(Saved entries)

Content starts

set_option maxHeartbeats 1600000 in
/-- **The window `|t - t₁| ≤ (log X)^{1/16}` of Proposition A.3 for the restricted polynomial, in `L²`.**
Unconditional.  Given the block-system `L²` window bound (hypothesis `hW1`, the statement of
`Halasz.Restricted.integral_sq_restr_dirichlet_window_sq_le`), there is an absolute `K` such that for all large `X`,
every `0 < η ≤ 1`, every interval system `I : SieveIntervalSystem η X₀` with `√X ≤ X₀ ≤ X`, every completely
multiplicative `f` with `|f| ≤ 1`, every `t₁` and every `[a, b] ⊆ [t₁ - (log X)^{1/16}, t₁ + (log X)^{1/16}] ∩ [-X/2, X/2]`,

`∫_a^b |F(1+it)|² dt ≤ K ((1 + M)² e^{-M} + (log X)^{-1/50})`,  `F(1+it) = MRT2015.restrDirichlet f I X t`,
`M = M(f; X) = min_{|u| ≤ X} 𝔻(f, n^{iu}; X)²`.

Compared with `integral_sq_restrDirichlet_window_le` (middle term `(1+M)e^{-M/2}`, conditional on Khale's
theorem through the pointwise bounds) the middle term is `(1+M)² e^{-M}`, which is what the major arcs of
Matomäki–Radziwiłł–Tao need for the printed rate `e^{-M/20}` of their Theorem 1.7
(`MRT2015.theorem17_of_propA3With_sq`). [cite: MatomakiRadziwillTao2015, Appendix A, Proposition A.3 (proof)] -/
theorem integral_sq_restrDirichlet_window_le_sq_of
    (hW1 : ∃ K : ℝ, 0 < K ∧ ∀ (𝓙 : Finset ℕ) (blk : ℕ → Finset ℕ) (g : ℕ → ℂ),
      (∀ m n, g (m * n) = g m * g n) → g 1 = 1 → (∀ n, ‖g n‖ ≤ 1) →
      ∀ X Lw δ₀ Q t₁ M₀ : ℝ, 64 ≤ X → 16 ≤ Lw → Lw ≤ X / 8 → 0 < δ₀ → δ₀ ≤ 1 → Real.exp 2 ≤ Q →
      IsBlockSystem 𝓙 blk (⌈X⌉₊ - 1) → (∀ i ∈ 𝓙, ∀ p ∈ blk i, (p : ℝ) ≤ Q) → 0 ≤ M₀ →
      (∀ y : ℝ, X - 1 ≤ y → y ≤ 2 * X →
        M₀ ≤ minHalfDistSq (𝓙.biUnion blk) (fun n : ℕ => g n * (n : ℂ) ^ (-((t₁ : ℂ) * Complex.I))) y (X / 4)) →
        ∫ t in (t₁ - Lw)..(t₁ + Lw),
            ‖∑ n ∈ (Finset.Icc ⌈X⌉₊ ⌊2 * X⌋₊).filter (MemBlocks 𝓙 blk),
              g n * (n : ℂ) ^ (-(1 + (t : ℂ) * Complex.I))‖ ^ 2 ≤
          K * (((1 + M₀) * Real.exp (-M₀)) ^ 2 +
            ((𝓙.card + 1) * Real.sqrt ((Real.log Q + 2) / Real.log (X - 1)) +
              (𝓙.card + 1) * Lw * δ₀ ^ (-(1 / 12 : ℝ)) / Real.sqrt (Real.log (X - 1)) +
              Lw / Real.log (X - 1) + Lw * ((𝓙.biUnion blk).card + 15) / X + Lw * δ₀) ^ 2)) :
    ∃ K : ℝ, 0 < K ∧ ∀ᶠ X : ℝ in atTop, ∀ (η X₀ : ℝ) (I : SieveIntervalSystem η X₀) (f : ℕ → ℂ),
      0 < η → η ≤ 1 → (∀ m n, f (m * n) = f m * f n) → f 1 = 1 → (∀ n, ‖f n‖ ≤ 1) →
      Real.sqrt X ≤ X₀ → X₀ ≤ X →
      ∀ (t₁ a b : ℝ),
        a ≤ b → t₁ - Real.log X ^ (1 / 16 : ℝ) ≤ a → b ≤ t₁ + Real.log X ^ (1 / 16 : ℝ) →
        -(X / 2) ≤ a → b ≤ X / 2 →
        ∫ t in a..b, ‖restrDirichlet f I X t‖ ^ 2 ≤
          K * ((1 + minPretentiousDistSq f X X) ^ 2 * Real.exp (-minPretentiousDistSq f X X) +
            1 / Real.log X ^ (1 / 50 : ℝ)) := by
  obtain ⟨K, hK0, hW⟩ := hW1
  refine ⟨K * 1764, by positivity, ?_⟩
  filter_upwards [eventually_ge_atTop (256 : ℝ), Real.tendsto_log_atTop.eventually_ge_atTop (16 : ℝ),
    (Real.tendsto_log_atTop.comp Real.tendsto_log_atTop).eventually_ge_atTop (48 : ℝ)] with X hX256 hℓ16 hll
  intro η X₀ I f hη hη1 hf hf1 hfb hX₀ hX₀X t₁ a b hab ha hb haX hbX
  have hη8 : η ≤ 8 := by linarith
  have hX0 : 0 < X := by linarith
  have hX64 : (64 : ℝ) ≤ X := by linarith
  have hX4 : (4 : ℝ) ≤ X := by linarith
  set ℓ : ℝ := Real.log X with hℓdef
  set lam : ℝ := Real.log ℓ with hlamdef
  have hlam48 : 48 ≤ lam := hll
  have hℓ0 : 0 < ℓ := by linarith
  have hℓ1 : 1 ≤ ℓ := by linarith
  have hℓ4 : 4 ≤ ℓ := by linarith
  have hlam0 : 0 ≤ lam := by linarith
  have hℓexp : ℓ = Real.exp lam := by rw [hlamdef, Real.exp_log hℓ0]
  -- the window length
  set L : ℝ := ℓ ^ (1 / 16 : ℝ) with hLdef
  have hLexp : L = Real.exp (lam / 16) := by
    rw [hLdef, Real.rpow_def_of_pos hℓ0, hlamdef]; ring_nf
  have he3 : (16 : ℝ) ≤ Real.exp 3 := by
    have h := Real.exp_one_gt_d9
    have h3 : Real.exp 3 = Real.exp 1 ^ 3 := by rw [← Real.exp_nat_mul]; norm_num
    have h4 : (2.7182818283 : ℝ) ^ 3 ≤ Real.exp 1 ^ 3 := pow_le_pow_left₀ (by norm_num) h.le 3
    rw [h3]; exact le_trans (by norm_num) h4
  have h16L : 16 ≤ L := by
    rw [hLexp]; exact he3.trans (Real.exp_le_exp.2 (by linarith))
  have hL0 : 0 < L := by linarith
  have hsX16 : 16 ≤ Real.sqrt X := by
    rw [show (16 : ℝ) = Real.sqrt 256 by rw [show (256:ℝ) = 16 ^ 2 by norm_num, Real.sqrt_sq (by norm_num)]]
    exact Real.sqrt_le_sqrt hX256
  have hLℓ : L ≤ ℓ := by
    rw [hLdef]
    calc ℓ ^ (1 / 16 : ℝ) ≤ ℓ ^ (1 : ℝ) := Real.rpow_le_rpow_of_exponent_le hℓ1 (by norm_num)
      _ = ℓ := Real.rpow_one ℓ
  have hℓX : ℓ ≤ 2 * Real.sqrt X := by
    have h2 : ℓ ≤ X ^ (1 / 2 : ℝ) / (1 / 2) := Real.log_le_rpow_div hX0.le (by norm_num)
    rw [← Real.sqrt_eq_rpow] at h2; linarith
  have hLX8 : L ≤ X / 8 := by
    have : 2 * Real.sqrt X ≤ X / 8 := by nlinarith [Real.mul_self_sqrt hX0.le, Real.sqrt_nonneg X]
    linarith
  have hLX4 : L ≤ X / 4 := by linarith
  -- the block system of `I` and the bound `Q = exp(√ log X)`
  set Q : ℝ := Real.exp (Real.sqrt ℓ) with hQdef
  have hs2 : 2 ≤ Real.sqrt ℓ := by
    rw [show (2 : ℝ) = Real.sqrt 4 by rw [show (4:ℝ) = 2 ^ 2 by norm_num, Real.sqrt_sq (by norm_num)]]
    exact Real.sqrt_le_sqrt hℓ4
  have hQ2 : Real.exp 2 ≤ Q := Real.exp_le_exp.2 hs2
  have hQ5 : 5 ≤ Q := by
    have e2 : Real.exp 2 = Real.exp 1 * Real.exp 1 := by rw [← Real.exp_add]; norm_num
    have := Real.exp_one_gt_d9
    have : (5 : ℝ) ≤ Real.exp 2 := by rw [e2]; nlinarith
    linarith
  have hsX : 0 < Real.sqrt X := Real.sqrt_pos.2 hX0
  have hX₀0 : 0 < X₀ := hsX.trans_le hX₀
  have hQJ : I.Q I.J ≤ Q :=
    I.Q_J_le.trans (Real.exp_le_exp.2 (Real.sqrt_le_sqrt (Real.log_le_log hX₀0 hX₀X)))
  have hsqℓ : Real.sqrt ℓ ≤ ℓ / 2 := by nlinarith [Real.mul_self_sqrt hℓ0.le, Real.sqrt_nonneg ℓ, hs2]
  have hexpℓ2 : Real.exp (ℓ / 2) = Real.sqrt X := by
    rw [Real.sqrt_eq_rpow, Real.rpow_def_of_pos hX0, hℓdef]; ring_nf
  have hQsX : Q ≤ Real.sqrt X := by
    calc Q ≤ Real.exp (ℓ / 2) := Real.exp_le_exp.2 hsqℓ
      _ = Real.sqrt X := hexpℓ2
  have hsqX1 : Real.sqrt X ≤ X - 1 := by nlinarith [Real.mul_self_sqrt hX0.le, hsX16]
  have hQX1 : Q ≤ X - 1 := hQsX.trans hsqX1
  have hN : I.Q I.J ≤ ((⌈X⌉₊ - 1 : ℕ) : ℝ) := by
    have h1 : 1 ≤ ⌈X⌉₊ := Nat.one_le_iff_ne_zero.2 (by simpa using hX0)
    rw [Nat.cast_sub h1, Nat.cast_one]
    have h2 : X ≤ ⌈X⌉₊ := Nat.le_ceil X
    linarith
  have hsys := isBlockSystem I hη hη8 hN
  have hblkQ : ∀ i ∈ Finset.Icc 1 I.J, ∀ p ∈ (Finset.Icc ⌈I.P i⌉₊ ⌊I.Q i⌋₊).filter Nat.Prime, (p : ℝ) ≤ Q :=
    fun i hi p hp => (primeBlock_le_Q_J I hη hη8 i hi p hp).trans hQJ
  -- the threshold `δ₀` and the lower bound `M₀`
  set δ₀ : ℝ := Real.exp (-(lam / 16 + lam / 100)) with hδ₀def
  have hδ₀ : 0 < δ₀ := Real.exp_pos _
  have hδ₁ : δ₀ ≤ 1 := by rw [hδ₀def]; exact Real.exp_le_one_iff.2 (by linarith)
  set M : ℝ := minPretentiousDistSq f X X with hMdef
  have hM0 : 0 ≤ M := minPretentiousDistSq_nonneg hfb X hX0.le
  set M₀ : ℝ := max 0 (M / 2 - 1) with hM₀def
  have hM₀0 : 0 ≤ M₀ := le_max_left _ _
  have ht₁ : |t₁| ≤ 3 * X / 4 := by
    rw [abs_le]; constructor <;> linarith
  set E : Finset ℕ := (Finset.Icc 1 I.J).biUnion fun j => (Finset.Icc ⌈I.P j⌉₊ ⌊I.Q j⌋₊).filter Nat.Prime
    with hEdef
  have hM₀ : ∀ y : ℝ, X - 1 ≤ y → y ≤ 2 * X → M₀ ≤ minHalfDistSq E
      (fun n : ℕ => f n * (n : ℂ) ^ (-((t₁ : ℂ) * Complex.I))) y (X / 4) := by
    intro y hy1 _
    have h1 := Halasz.Restricted.minHalfDistSq_twist_ge_half_min_quarter hfb E hX0.le ht₁ y
    have h2 := Halasz.Restricted.minPretentiousDistSq_height_le hfb hX4 hX0.le hy1 (T := X) (g := f)
    have h3 := Halasz.Restricted.minHalfDistSq_nonneg (Halasz.Restricted.norm_mul_twist_le hfb t₁) E y
      (by linarith : (0 : ℝ) ≤ X / 4)
    refine max_le h3 ?_
    rw [hMdef]; linarith
  -- the block-level bound
  have hmain := hW (Finset.Icc 1 I.J) (fun j => (Finset.Icc ⌈I.P j⌉₊ ⌊I.Q j⌋₊).filter Nat.Prime) f hf hf1 hfb
    X L δ₀ Q t₁ M₀ hX64 h16L hLX8 hδ₀ hδ₁ hQ2 hsys hblkQ hM₀0 hM₀
  have hEq : ∀ t : ℝ, restrDirichlet f I X t = ∑ n ∈ (Finset.Icc ⌈X⌉₊ ⌊2 * X⌋₊).filter
      (MemBlocks (Finset.Icc 1 I.J) (fun j => (Finset.Icc ⌈I.P j⌉₊ ⌊I.Q j⌋₊).filter Nat.Prime)),
        f n * (n : ℂ) ^ (-(1 + (t : ℂ) * Complex.I)) := fun t => restrDirichlet_eq_sum_memBlocks f I hX0 t
  -- `∫_a^b ≤ ∫_{t₁-L}^{t₁+L}`
  have hmono : ∫ t in a..b, ‖restrDirichlet f I X t‖ ^ 2 ≤
      ∫ t in (t₁ - L)..(t₁ + L), ‖restrDirichlet f I X t‖ ^ 2 := by
    refine intervalIntegral.integral_mono_interval ha hab hb
      (Filter.Eventually.of_forall fun t => by positivity) ?_
    exact ((continuous_restrDirichlet f I X).norm.pow 2).intervalIntegrable _ _
  refine hmono.trans ?_
  simp_rw [hEq]
  refine hmain.trans ?_
  clear hmain hEq hmono hW hsys hblkQ hM₀ hN
  -- the error terms
  set ℓ₁ : ℝ := Real.log (X - 1) with hℓ₁def
  set Jr : ℝ := ((Finset.Icc 1 I.J).card : ℝ) + 1 with hJrdef
  set ρ₁ : ℝ := Real.sqrt ((Real.log Q + 2) / ℓ₁) with hρ₁def
  set s : ℝ := 1 / Real.sqrt ℓ₁ with hsdef
  set c : ℝ := L / ℓ₁ with hcdef
  set d : ℝ := L * (E.card + 15) / X with hddef
  have hℓ₁ℓ : ℓ / 2 ≤ ℓ₁ := by
    rw [hℓ₁def, hℓdef]
    have h2 : Real.log (Real.sqrt X) = Real.log X / 2 := by
      rw [Real.sqrt_eq_rpow, Real.log_rpow hX0]; ring
    rw [← h2]; exact Real.log_le_log hsX hsqX1
  have hℓ₁0 : 0 < ℓ₁ := by linarith
  have hJr0 : 0 ≤ Jr := by
    have : (0 : ℝ) ≤ (Finset.Icc 1 I.J).card := Nat.cast_nonneg _
    rw [hJrdef]; linarith
  have hJr : Jr ≤ 3 + lam := by
    have hcard : ((Finset.Icc 1 I.J).card : ℝ) = I.J := by rw [Nat.card_Icc]; simp
    have hexp2 : Real.exp 1 ^ 2 ≤ X :=
      le_trans (le_trans (pow_le_pow_left₀ (Real.exp_pos 1).le Real.exp_one_lt_d9.le 2) (by norm_num)) hX64
    have he1 : Real.exp 1 ≤ X₀ := by
      refine le_trans ?_ hX₀
      rw [← Real.sqrt_sq (Real.exp_pos 1).le]
      exact Real.sqrt_le_sqrt hexp2
    have h1 := J_add_one_le I hη hη1 he1
    have h2 : Real.log (Real.log X₀) ≤ lam := by
      have hX₀1 : 1 ≤ Real.log X₀ := by
        rw [← Real.log_exp 1]; exact Real.log_le_log (Real.exp_pos 1) he1
      exact Real.log_le_log (by linarith) (Real.log_le_log hX₀0 hX₀X)
    rw [hJrdef, hcard]; linarith
  have hρ₀ : 0 ≤ ρ₁ := Real.sqrt_nonneg _
  have hρ : ρ₁ ≤ 2 * Real.exp (-(lam / 4)) := by
    have h1 : (Real.log Q + 2) / ℓ₁ ≤ 2 * ((Real.sqrt ℓ + 2) / ℓ) := by
      rw [hQdef, Real.log_exp, div_le_iff₀ hℓ₁0]
      have h0 : 0 ≤ Real.sqrt ℓ + 2 := by positivity
      have e : 2 * ((Real.sqrt ℓ + 2) / ℓ) * ℓ₁ = (Real.sqrt ℓ + 2) * (2 * ℓ₁ / ℓ) := by ring
      rw [e]
      have : 1 ≤ 2 * ℓ₁ / ℓ := by rw [le_div_iff₀ hℓ0]; linarith
      nlinarith
    have h2 := sqrt_ratio_le hℓ4
    rw [← hlamdef] at h2
    calc ρ₁ ≤ Real.sqrt (2 * ((Real.sqrt ℓ + 2) / ℓ)) := Real.sqrt_le_sqrt h1
      _ = Real.sqrt 2 * Real.sqrt ((Real.sqrt ℓ + 2) / ℓ) := Real.sqrt_mul (by norm_num) _
      _ ≤ Real.sqrt 2 * (Real.sqrt 2 * Real.exp (-(lam / 4))) :=
          mul_le_mul_of_nonneg_left h2 (Real.sqrt_nonneg _)
      _ = 2 * Real.exp (-(lam / 4)) := by
          rw [← mul_assoc, Real.mul_self_sqrt (by norm_num)]
  have hs0 : 0 ≤ s := by positivity
  have hsℓ : Real.sqrt ℓ = Real.exp (lam / 2) := by
    rw [hℓexp, Real.sqrt_eq_rpow, ← Real.exp_mul]; ring_nf
  have hs : s ≤ Real.sqrt 2 * Real.exp (-(lam / 2)) := by
    have h1 : Real.sqrt (ℓ / 2) ≤ Real.sqrt ℓ₁ := Real.sqrt_le_sqrt hℓ₁ℓ
    have h2 : s ≤ 1 / Real.sqrt (ℓ / 2) :=
      one_div_le_one_div_of_le (Real.sqrt_pos.2 (by linarith)) h1
    have h3 : 1 / Real.sqrt (ℓ / 2) = Real.sqrt 2 * Real.exp (-(lam / 2)) := by
      rw [Real.sqrt_div' ℓ (by norm_num : (0:ℝ) ≤ 2), hsℓ, Real.exp_neg]
      field_simp
    linarith [h3 ▸ h2]
  have hc : c ≤ 2 * Real.exp (-(15 / 16 * lam)) := by
    rw [hcdef, hLexp, div_le_iff₀ hℓ₁0]
    have e : Real.exp (lam / 16) = 2 * Real.exp (-(15 / 16 * lam)) * (Real.exp lam / 2) := by
      rw [show (lam / 16) = -(15 / 16 * lam) + lam by ring, Real.exp_add]; ring
    rw [e, ← hℓexp]
    exact mul_le_mul_of_nonneg_left hℓ₁ℓ (by positivity)
  have hEcard : (E.card : ℝ) ≤ Q := (card_biUnion_primeBlock_le I hη hη8).trans hQJ
  have hd : d ≤ 4 * Real.exp (-(15 / 16 * lam)) := by
    -- `d ≤ L (Q + 15)/X ≤ 4 L Q/X`, `Q/X ≤ e^{√ℓ - ℓ} ≤ e^{-ℓ/2} ≤ e^{-λ}`
    have h1 : d ≤ L * (4 * Q) / X := by
      rw [hddef]
      refine div_le_div_of_nonneg_right (mul_le_mul_of_nonneg_left (by linarith) hL0.le) hX0.le
    have hXexp : X = Real.exp ℓ := by rw [hℓdef, Real.exp_log hX0]
    have h2 : Q / X ≤ Real.exp (-lam) := by
      rw [hXexp, hQdef, ← Real.exp_sub]
      refine Real.exp_le_exp.2 ?_
      -- `√ℓ - ℓ ≤ -λ`: `λ ≤ 2√ℓ ≤ ℓ - √ℓ` since `√ℓ ≥ 4`... use `λ = log ℓ ≤ 2 √ℓ` and `3√ℓ ≤ ℓ` (`√ℓ ≥ 4`)
      have hl : lam ≤ 2 * Real.sqrt ℓ := by
        have := Real.log_le_rpow_div hℓ0.le (by norm_num : (0:ℝ) < 1 / 2)
        rw [← Real.sqrt_eq_rpow, ← hlamdef] at this; linarith
      have hs4 : 4 ≤ Real.sqrt ℓ := by
        rw [show (4 : ℝ) = Real.sqrt 16 by rw [show (16:ℝ) = 4 ^ 2 by norm_num, Real.sqrt_sq (by norm_num)]]
        exact Real.sqrt_le_sqrt hℓ16
      nlinarith [Real.mul_self_sqrt hℓ0.le]
    calc d ≤ L * (4 * Q) / X := h1
      _ = 4 * L * (Q / X) := by ring
      _ ≤ 4 * L * Real.exp (-lam) := mul_le_mul_of_nonneg_left h2 (by positivity)
      _ = 4 * Real.exp (-(15 / 16 * lam)) := by
          rw [hLexp, mul_assoc, ← Real.exp_add]; congr 1; congr 1; ring
  have herr := windowSq_errTerms_le hlam0 hJr hρ₀ hρ hs0 hs hc hd
  -- identify the error term of `hmain`
  have hGeq : Jr * ρ₁ + Jr * L * δ₀ ^ (-(1 / 12 : ℝ)) / Real.sqrt ℓ₁ + c + d + L * δ₀ =
      Jr * ρ₁ + Jr * Real.exp (lam / 16) * (Real.exp (-(lam / 16 + lam / 100))) ^ (-(1 / 12 : ℝ)) * s + c + d +
        Real.exp (lam / 16) * Real.exp (-(lam / 16 + lam / 100)) := by
    rw [hsdef, hδ₀def, hLexp]; ring
  have hG0 : 0 ≤ Jr * ρ₁ + Jr * L * δ₀ ^ (-(1 / 12 : ℝ)) / Real.sqrt ℓ₁ + c + d + L * δ₀ := by
    have h1 : 0 ≤ Jr * ρ₁ := mul_nonneg hJr0 hρ₀
    have h2 : 0 ≤ Jr * L * δ₀ ^ (-(1 / 12 : ℝ)) / Real.sqrt ℓ₁ :=
      div_nonneg (mul_nonneg (mul_nonneg hJr0 hL0.le) (Real.rpow_nonneg hδ₀.le _)) (Real.sqrt_nonneg _)
    have h3 : 0 ≤ c := by rw [hcdef]; exact div_nonneg hL0.le hℓ₁0.le
    have h4 : 0 ≤ d := by
      rw [hddef]
      exact div_nonneg (mul_nonneg hL0.le (add_nonneg (Nat.cast_nonneg _) (by norm_num))) hX0.le
    have h5 : 0 ≤ L * δ₀ := mul_nonneg hL0.le hδ₀.le
    linarith
  have hGle : Jr * ρ₁ + Jr * L * δ₀ ^ (-(1 / 12 : ℝ)) / Real.sqrt ℓ₁ + c + d + L * δ₀ ≤
      42 * Real.exp (-(lam / 100)) := by rw [hGeq]; exact herr
  have hGsq : (Jr * ρ₁ + Jr * L * δ₀ ^ (-(1 / 12 : ℝ)) / Real.sqrt ℓ₁ + c + d + L * δ₀) ^ 2 ≤
      1764 * (1 / ℓ ^ (1 / 50 : ℝ)) := by
    have h1 := pow_le_pow_left₀ hG0 hGle 2
    have hE1 : Real.exp (-(lam / 100)) ^ 2 = Real.exp (-(lam / 50)) := by
      rw [← Real.exp_nat_mul]; congr 1; push_cast; ring
    have hE2 : 1 / ℓ ^ (1 / 50 : ℝ) = Real.exp (-(lam / 50)) := by
      rw [Real.rpow_def_of_pos hℓ0, one_div, ← Real.exp_neg, hlamdef]; ring_nf
    have hE : (42 * Real.exp (-(lam / 100))) ^ 2 = 1764 * (1 / ℓ ^ (1 / 50 : ℝ)) := by
      rw [mul_pow, hE1, hE2]; norm_num
    rw [← hE]; exact h1
  have hpeak := sq_peak_le hM0
  rw [← hM₀def] at hpeak
  -- assemble
  have hiE : 0 ≤ 1 / ℓ ^ (1 / 50 : ℝ) := div_nonneg zero_le_one (Real.rpow_nonneg hℓ0.le _)
  have hP0 : 0 ≤ (1 + M) ^ 2 * Real.exp (-M) := mul_nonneg (sq_nonneg _) (Real.exp_pos _).le
  calc K * (((1 + M₀) * Real.exp (-M₀)) ^ 2 +
        (Jr * ρ₁ + Jr * L * δ₀ ^ (-(1 / 12 : ℝ)) / Real.sqrt ℓ₁ + c + d + L * δ₀) ^ 2)
      ≤ K * (3 * ((1 + M) ^ 2 * Real.exp (-M)) + 1764 * (1 / ℓ ^ (1 / 50 : ℝ))) := by
        refine mul_le_mul_of_nonneg_left ?_ hK0.le
        linarith
    _ ≤ K * 1764 * ((1 + M) ^ 2 * Real.exp (-M) + 1 / ℓ ^ (1 / 50 : ℝ)) := by
        have := mul_nonneg hK0.le hP0
        nlinarith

Content ends

Every line that holds the string "SieveIntervalSystem" must be copied from the records above.

### Output for this task
every `0 < η ≤ 1`, every interval system `I : SieveIntervalSystem η X₀` with `√X ≤ X₀ ≤ X`, every completely
    ∃ K : ℝ, 0 < K ∧ ∀ᶠ X : ℝ in atTop, ∀ (η X₀ : ℝ) (I : SieveIntervalSystem η X₀) (f : ℕ → ℂ),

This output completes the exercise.